In above testException method we are verifying if code throws “Cygnite\Exception\Http\HttpException” exception, and with the message “Not Found!”.

Likewise there are various "annotation" exists in PHPUnit to run assertions read from here.

Are you still wondering how to test code using PHPUnit ? Have a look at some sample tests, I executed on Cygnite PHP Framework core classes.

Running Tests:

Running tests is just simple using phpunit executable file, but you need to make sure you are pointing it to your test file. Here example:

phpunit\vendor\bin> phpunit –c ../../phpunit.xml --bootstrap ../../phpunit.php ../cygnite/framework/tests/Cygnite/Container/ContainerTest.php

// -c – Xml configuration file

// --bootstrap – Your bootstrap file to autoload all files or for some initial configurations etc.

Sample Output:

Assertion Failure:

Assertion Success:

PHPunit displays number of assertion, pass, failure, number of tests etc.
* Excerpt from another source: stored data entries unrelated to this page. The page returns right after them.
import Mathlib.MeasureTheory.Integral.IntervalIntegral.Basic
import Mathlib.Analysis.SpecialFunctions.Integrals.Basic
import Mathlib.Topology.Algebra.Order.LiminfLimsup

/-!
# Route EIHFluxBalance — `InertialRecession`: Cesàro convergence plus slow variation gives convergence

Helper file for the crux `stmt-FinalStateConjecture-10166`
(`Summit.FinalStateConjecture.FinalStateConjecture.Theses.EIHFluxBalance.InertialRecession`).

The dynamical half of every line for the crux produces two kinds of information about a painted
velocity (or charge) `u(t)`: (i) a CESÀRO statement — the mean `m(t) = t⁻¹ ∫₀ᵗ u` converges (from
a dipole / centre-of-energy law at scale `t`), and (ii) SLOW VARIATION on dyadic scales —
`sup_{s ∈ [t/2, t]} ‖u(s) − u(t)‖ → 0` (from flux bounds through buffer spheres whose radius grows
with `t`, which control `u(t) − u(s)` only for `t − s` up to a multiple of `s`). Neither alone gives
convergence of `u` (Cesàro: `u = V + sin √t`; slow variation: `u = sin(log log t)`), but together
they do, by the exact identity

  `u(t) = 2 m(t) − m(t/2) − (2/t) ∫_{t/2}^{t} (u(s) − u(t)) ds`

whose last term is at most `sup_{[t/2,t]} ‖u(s) − u(t)‖` in norm
(`tendsto_of_tendsto_cesaro_of_slowlyVarying`). Pure real analysis (interval integrals).
-/

noncomputable section

open Set Filter MeasureTheory intervalIntegral
open scoped Topology

namespace Summit.FinalStateConjecture.FinalStateConjecture.Theorems

variable {E : Type*} [NormedAddCommGroup E] [NormedSpace ℝ E] [CompleteSpace E]

/-- The dyadic identity behind `tendsto_of_tendsto_cesaro_of_slowlyVarying'`: for `t ≠ 0` and `u`
integrable on the intervals involved,
`2 • m(t) − m(t/2) = u(t) + (2/t) • ∫_{t/2}^{t} (u(s) − u(t)) ds` with `m(t) = t⁻¹ • ∫₀ᵗ u`.
[folklore] -/
theorem two_smul_cesaro_sub_cesaro_half {u : ℝ → E} {t : ℝ} (ht : t ≠ 0)
    (h1 : IntervalIntegrable u volume 0 (t / 2)) (h2 : IntervalIntegrable u volume (t / 2) t) :
    (2 : ℝ) • (t⁻¹ • ∫ s in (0 : ℝ)..t, u s) - (t / 2)⁻¹ • (∫ s in (0 : ℝ)..(t / 2), u s) =
      u t + (2 / t) • ∫ s in (t / 2)..t, (u s - u t) := by
  have hsplit : ∫ s in (0 : ℝ)..t, u s = (∫ s in (0 : ℝ)..(t / 2), u s) + ∫ s in (t / 2)..t, u s :=
    (integral_add_adjacent_intervals h1 h2).symm
  have hsub : ∫ s in (t / 2)..t, (u s - u t) = (∫ s in (t / 2)..t, u s) - (t - t / 2) • u t := by
    rw [integral_sub h2 intervalIntegrable_const, intervalIntegral.integral_const]
  have e2 : (2 / t) * (t - t / 2) = 1 := by field_simp; ring
  have e3 : (t / 2)⁻¹ = 2 * t⁻¹ := by rw [inv_div]; ring
  rw [hsplit, hsub]
  simp only [smul_sub, smul_add, smul_smul]
  rw [e2, one_smul, e3, div_eq_mul_inv]
  abel

/-- **Cesàro convergence plus slow variation on dyadic scales implies convergence.** Let
`u : ℝ → E` be locally integrable (interval integrable on every `[a, b]`), with Cesàro means
`t⁻¹ • ∫₀ᵗ u → V` and `sup_{s ∈ [t/2, t]} ‖u(s) − u(t)‖ → 0` (in the `ε`-form). Then `u(t) → V`.
[folklore] -/
theorem tendsto_of_tendsto_cesaro_of_slowlyVarying' {u : ℝ → E} {V : E}
    (hint : ∀ a b : ℝ, IntervalIntegrable u volume a b)
    (hces : Tendsto (fun t : ℝ ↦ t⁻¹ • ∫ s in (0 : ℝ)..t, u s) atTop (𝓝 V))
    (hslow : ∀ ε > 0, ∀ᶠ t : ℝ in atTop, ∀ s ∈ Icc (t / 2) t, ‖u s - u t‖ ≤ ε) :
    Tendsto u atTop (𝓝 V) := by
  -- `2 m(t) − m(t/2) → 2V − V = V`
  have hhalf : Tendsto (fun t : ℝ ↦ t / 2) atTop atTop :=
    tendsto_id.atTop_div_const (by norm_num)
  have hlin : Tendsto (fun t : ℝ ↦ (2 : ℝ) • (t⁻¹ • ∫ s in (0 : ℝ)..t, u s) -
      (t / 2)⁻¹ • ∫ s in (0 : ℝ)..(t / 2), u s) atTop (𝓝 V) := by
    have h := (hces.const_smul (2 : ℝ)).sub (hces.comp hhalf)
    rwa [show (2 : ℝ) • V - V = V by rw [two_smul, add_sub_cancel_right]] at h
  -- the error term is small
  rw [Metric.tendsto_atTop] at hlin ⊢
  intro ε hε
  obtain ⟨N₁, hN₁⟩ := hlin (ε / 2) (half_pos hε)
  obtain ⟨N₂, hN₂⟩ := Filter.eventually_atTop.mp (hslow (ε / 2) (half_pos hε))
  refine ⟨max (max N₁ N₂) 1, fun t ht ↦ ?_⟩
  have ht1 : N₁ ≤ t := (le_max_left _ _).trans ((le_max_left _ _).trans ht)
  have ht2 : N₂ ≤ t := (le_max_right _ _).trans ((le_max_left _ _).trans ht)
  have ht0 : 0 < t := one_pos.trans_le ((le_max_right _ _).trans ht)
  have hid := two_smul_cesaro_sub_cesaro_half ht0.ne' (hint 0 (t / 2)) (hint (t / 2) t)
  -- `u t = (2m(t) − m(t/2)) − error`
  have herr : ‖(2 / t) • ∫ s in (t / 2)..t, (u s - u t)‖ ≤ ε / 2 := by
    rw [norm_smul, Real.norm_of_nonneg (by positivity : (0 : ℝ) ≤ 2 / t)]
    have hb : ‖∫ s in (t / 2)..t, (u s - u t)‖ ≤ ε / 2 * |t - t / 2| := by
      refine norm_integral_le_of_norm_le_const fun s hs ↦ ?_
      have hs' : s ∈ Icc (t / 2) t := by
        rw [uIoc_of_le (by linarith)] at hs
        exact ⟨hs.1.le, hs.2⟩
      exact hN₂ t ht2 s hs'
    have habs : |t - t / 2| = t / 2 := by rw [abs_of_nonneg (by linarith)]; ring
    rw [habs] at hb
    calc 2 / t * ‖∫ s in (t / 2)..t, (u s - u t)‖ ≤ 2 / t * (ε / 2 * (t / 2)) :=
          mul_le_mul_of_nonneg_left hb (by positivity)
      _ = ε / 2 := by field_simp
  set X : E := (2 : ℝ) • (t⁻¹ • ∫ s in (0 : ℝ)..t, u s) -
    (t / 2)⁻¹ • ∫ s in (0 : ℝ)..(t / 2), u s with hX
  set Err : E := (2 / t) • ∫ s in (t / 2)..t, (u s - u t) with hErr
  have hu : u t = X - Err := by rw [hid]; abel
  have hX1 : ‖X - V‖ < ε / 2 := by
    have h := hN₁ t ht1
    rwa [dist_eq_norm] at h
  rw [hu, dist_eq_norm, show X - Err - V = (X - V) - Err by abel]
  calc ‖X - V - Err‖ ≤ ‖X - V‖ + ‖Err‖ := norm_sub_le _ _
    _ < ε / 2 + ε / 2 := add_lt_add_of_lt_of_le hX1 herr
    _ = ε := add_halves ε

/-- Registered sub-goal form (stub `tendsto_of_tendsto_cesaro_of_slowlyVarying` of the crux item) of
`tendsto_of_tendsto_cesaro_of_slowlyVarying'` (spaces in `Type`). [folklore] -/
theorem tendsto_of_tendsto_cesaro_of_slowlyVarying : ∀ {E : Type} [NormedAddCommGroup E] [NormedSpace ℝ E] [CompleteSpace E] {u : ℝ → E} {V : E}, (∀ a b : ℝ, IntervalIntegrable u MeasureTheory.volume a b) → Tendsto (fun t : ℝ ↦ t⁻¹ • ∫ s in (0 : ℝ)..t, u s) atTop (𝓝 V) → (∀ ε > 0, ∀ᶠ t : ℝ in atTop, ∀ s ∈ Set.Icc (t / 2) t, ‖u s - u t‖ ≤ ε) → Tendsto u atTop (𝓝 V) :=
  fun hint hces hslow ↦ tendsto_of_tendsto_cesaro_of_slowlyVarying' hint hces hslow

end Summit.FinalStateConjecture.FinalStateConjecture.Theorems

end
If any of the tests fails it will display failed in red with method name, reason etc. And on success it will display green with number of assertion, tests etc.

Is it not easy?


Though there are multiple things to cover, I believe I have given you good introduction of PHPUnit and How to write basic unit tests using PHPUnit.

So, why to be lazy? when you can deliver quality code. Start doing assertions tests on your code for current or future projects. Jump start from here with test driven development. Write code better, testable, modular. I hope this article is useful to you. Please don't forget to share with your friends and leave your comments below.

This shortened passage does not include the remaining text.